/-- The cyclic product is measurable. [cite: Spitzer1956, Theorem 2.1 p. 324 (integrated form: measurability)] -/
theorem measurable_cyclicProd {G : ℝ → ℝ≥0∞} (hG : Measurable G) :
    Measurable (cyclicProd (l := l) G) := by
  unfold cyclicProd
  refine Finset.measurable_prod _ fun i _ => ?_
  exact hG.comp ((measurable_pos i).sub (measurable_pos (i + 1)))

/-- The cyclic product is invariant under re-rooting. [cite: Spitzer1956, Theorem 2.1 p. 324 (a function of the cyclically permuted vector x(k))] -/
theorem cyclicProd_rot (G : ℝ → ℝ≥0∞) (a : Fin l → ℝ) : cyclicProd G (rot a) = cyclicProd G a := by
  unfold cyclicProd
  simp only [pos_rot, sub_sub_sub_cancel_right]
  exact Fintype.prod_equiv (Equiv.addRight 1) _ _ (fun i => by simp [add_assoc])

/-- All cells carry the same integral. [cite: Spitzer1956, Theorem 2.1 p. 324 (integrated form: each cyclic permutation carries the same mass)] -/
theorem setLIntegral_cell_eq {G : ℝ → ℝ≥0∞} (hG : Measurable G) (k : Fin (l + 1)) :
    ∫⁻ a in cell k, cyclicProd G a = ∫⁻ a in cell (0 : Fin (l + 1)), cyclicProd (l := l) G a := by
  have step : ∀ m : Fin (l + 1),
      ∫⁻ a in cell m, cyclicProd G a = ∫⁻ a in cell (m + 1), cyclicProd (l := l) G a := by
    intro m
    rw [← (measurePreserving_rot (l := l)).setLIntegral_comp_preimage (measurableSet_cell m)
      (measurable_cyclicProd hG), preimage_rot_cell]
    simp only [cyclicProd_rot]
  have key : ∀ n : ℕ, ∫⁻ a in cell (shiftIdx l n), cyclicProd G a
      = ∫⁻ a in cell (0 : Fin (l + 1)), cyclicProd (l := l) G a := by
    intro n
    induction n with
    | zero => simp [shiftIdx]
    | succ n ih => rw [shiftIdx, ← step, ih]
  rw [← shiftIdx_val k]
  exact key k

/-- **Cyclic-shift lemma** (Sparre Andersen / Spitzer, continuous form): the integral of a cyclic
product over the positive orthant is `1/(l+1)` of its integral over `ℝ^l`. [cite: Spitzer1956, Theorem 2.1 p. 324 (case r = n − 1, integrated over ℝ^{n−1}: mass 1/n)] -/
theorem setLIntegral_orthant_cyclicProd {G : ℝ → ℝ≥0∞} (hG : Measurable G) :
    ∫⁻ a in {a : Fin l → ℝ | ∀ j, 0 < a j}, cyclicProd G a
      = (∫⁻ a, cyclicProd (l := l) G a) / (l + 1 : ℝ≥0∞) := by
  rw [← cell_zero]
  have htot : ∫⁻ a, cyclicProd (l := l) G a
      = (l + 1 : ℝ≥0∞) * ∫⁻ a in cell (0 : Fin (l + 1)), cyclicProd (l := l) G a := by
    rw [← lintegral_add_compl (μ := volume) (cyclicProd (l := l) G)
      (MeasurableSet.iUnion (measurableSet_cell (l := l)))]
    rw [setLIntegral_measure_zero _ _ volume_compl_iUnion_cell, add_zero]
    rw [lintegral_iUnion measurableSet_cell
      (fun k m hkm => disjoint_cell hkm) (cyclicProd G)]
    rw [tsum_fintype]
    simp only [setLIntegral_cell_eq hG]
    rw [Finset.sum_const, Finset.card_univ, Fintype.card_fin, nsmul_eq_mul]
    push_cast
    ring
  rw [htot]
  have h1 : (l + 1 : ℝ≥0∞) ≠ 0 := by positivity
  have h2 : (l + 1 : ℝ≥0∞) ≠ ⊤ := by
    have : (l + 1 : ℝ≥0∞) = ((l + 1 : ℕ) : ℝ≥0∞) := by norm_cast
    rw [this]; exact ENNReal.natCast_ne_top _
  rw [mul_comm]
  exact (ENNReal.mul_div_cancel_right h1 h2).symm


/-- **Cyclic-shift lemma, real-valued form**: for a measurable `g ≥ 0` whose cyclic product is
integrable on `ℝ^l`, the Bochner integral over the positive orthant is `1/(l+1)` of the whole
integral. [cite: Spitzer1956, Theorem 2.1 p. 324 (case r = n − 1, integrated over ℝ^{n−1}: mass 1/n)] -/
theorem setIntegral_orthant_cyclicProd {g : ℝ → ℝ} (hg : Measurable g) (hg0 : ∀ t, 0 ≤ g t)
    (hint : Integrable (fun a : Fin l → ℝ => ∏ i : Fin (l + 1), g (pos a i - pos a (i + 1)))) :
    ∫ a in {a : Fin l → ℝ | ∀ j, 0 < a j}, ∏ i : Fin (l + 1), g (pos a i - pos a (i + 1))
      = (∫ a, ∏ i : Fin (l + 1), g (pos a i - pos a (i + 1))) / (l + 1) := by
  set F : (Fin l → ℝ) → ℝ := fun a => ∏ i : Fin (l + 1), g (pos a i - pos a (i + 1)) with hF
  have hF0 : ∀ a, 0 ≤ F a := fun a => Finset.prod_nonneg fun i _ => hg0 _
  have hG : Measurable fun t => ENNReal.ofReal (g t) := ENNReal.measurable_ofReal.comp hg
  have hofReal : ∀ a, ENNReal.ofReal (F a) = cyclicProd (fun t => ENNReal.ofReal (g t)) a := by
    intro a
    simp only [hF, cyclicProd]
    exact ENNReal.ofReal_prod_of_nonneg fun i _ => hg0 _
  rw [integral_eq_lintegral_of_nonneg_ae (ae_of_all _ hF0) hint.aestronglyMeasurable.restrict,
    integral_eq_lintegral_of_nonneg_ae (ae_of_all _ hF0) hint.aestronglyMeasurable]
  simp_rw [hofReal]
  rw [setLIntegral_orthant_cyclicProd hG, ENNReal.toReal_div]
  congr 1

= Assignment =
Nothing but the lines from the one with "of the whole" through the final line of the records above should appear, each copied exactly.

= Exercise result =
integrable on `ℝ^l`, the Bochner integral over the positive orthant is `1/(l+1)` of the whole
integral. [cite: Spitzer1956, Theorem 2.1 p. 324 (case r = n − 1, integrated over ℝ^{n−1}: mass 1/n)] -/
theorem setIntegral_orthant_cyclicProd {g : ℝ → ℝ} (hg : Measurable g) (hg0 : ∀ t, 0 ≤ g t)
    (hint : Integrable (fun a : Fin l → ℝ => ∏ i : Fin (l + 1), g (pos a i - pos a (i + 1)))) :
    ∫ a in {a : Fin l → ℝ | ∀ j, 0 < a j}, ∏ i : Fin (l + 1), g (pos a i - pos a (i + 1))
      = (∫ a, ∏ i : Fin (l + 1), g (pos a i - pos a (i + 1))) / (l + 1) := by
  set F : (Fin l → ℝ) → ℝ := fun a => ∏ i : Fin (l + 1), g (pos a i - pos a (i + 1)) with hF
  have hF0 : ∀ a, 0 ≤ F a := fun a => Finset.prod_nonneg fun i _ => hg0 _
  have hG : Measurable fun t => ENNReal.ofReal (g t) := ENNReal.measurable_ofReal.comp hg
  have hofReal : ∀ a, ENNReal.ofReal (F a) = cyclicProd (fun t => ENNReal.ofReal (g t)) a := by
    intro a
    simp only [hF, cyclicProd]
    exact ENNReal.ofReal_prod_of_nonneg fun i _ => hg0 _
  rw [integral_eq_lintegral_of_nonneg_ae (ae_of_all _ hF0) hint.aestronglyMeasurable.restrict,
    integral_eq_lintegral_of_nonneg_ae (ae_of_all _ hF0) hint.aestronglyMeasurable]
  simp_rw [hofReal]
  rw [setLIntegral_orthant_cyclicProd hG, ENNReal.toReal_div]
  congr 1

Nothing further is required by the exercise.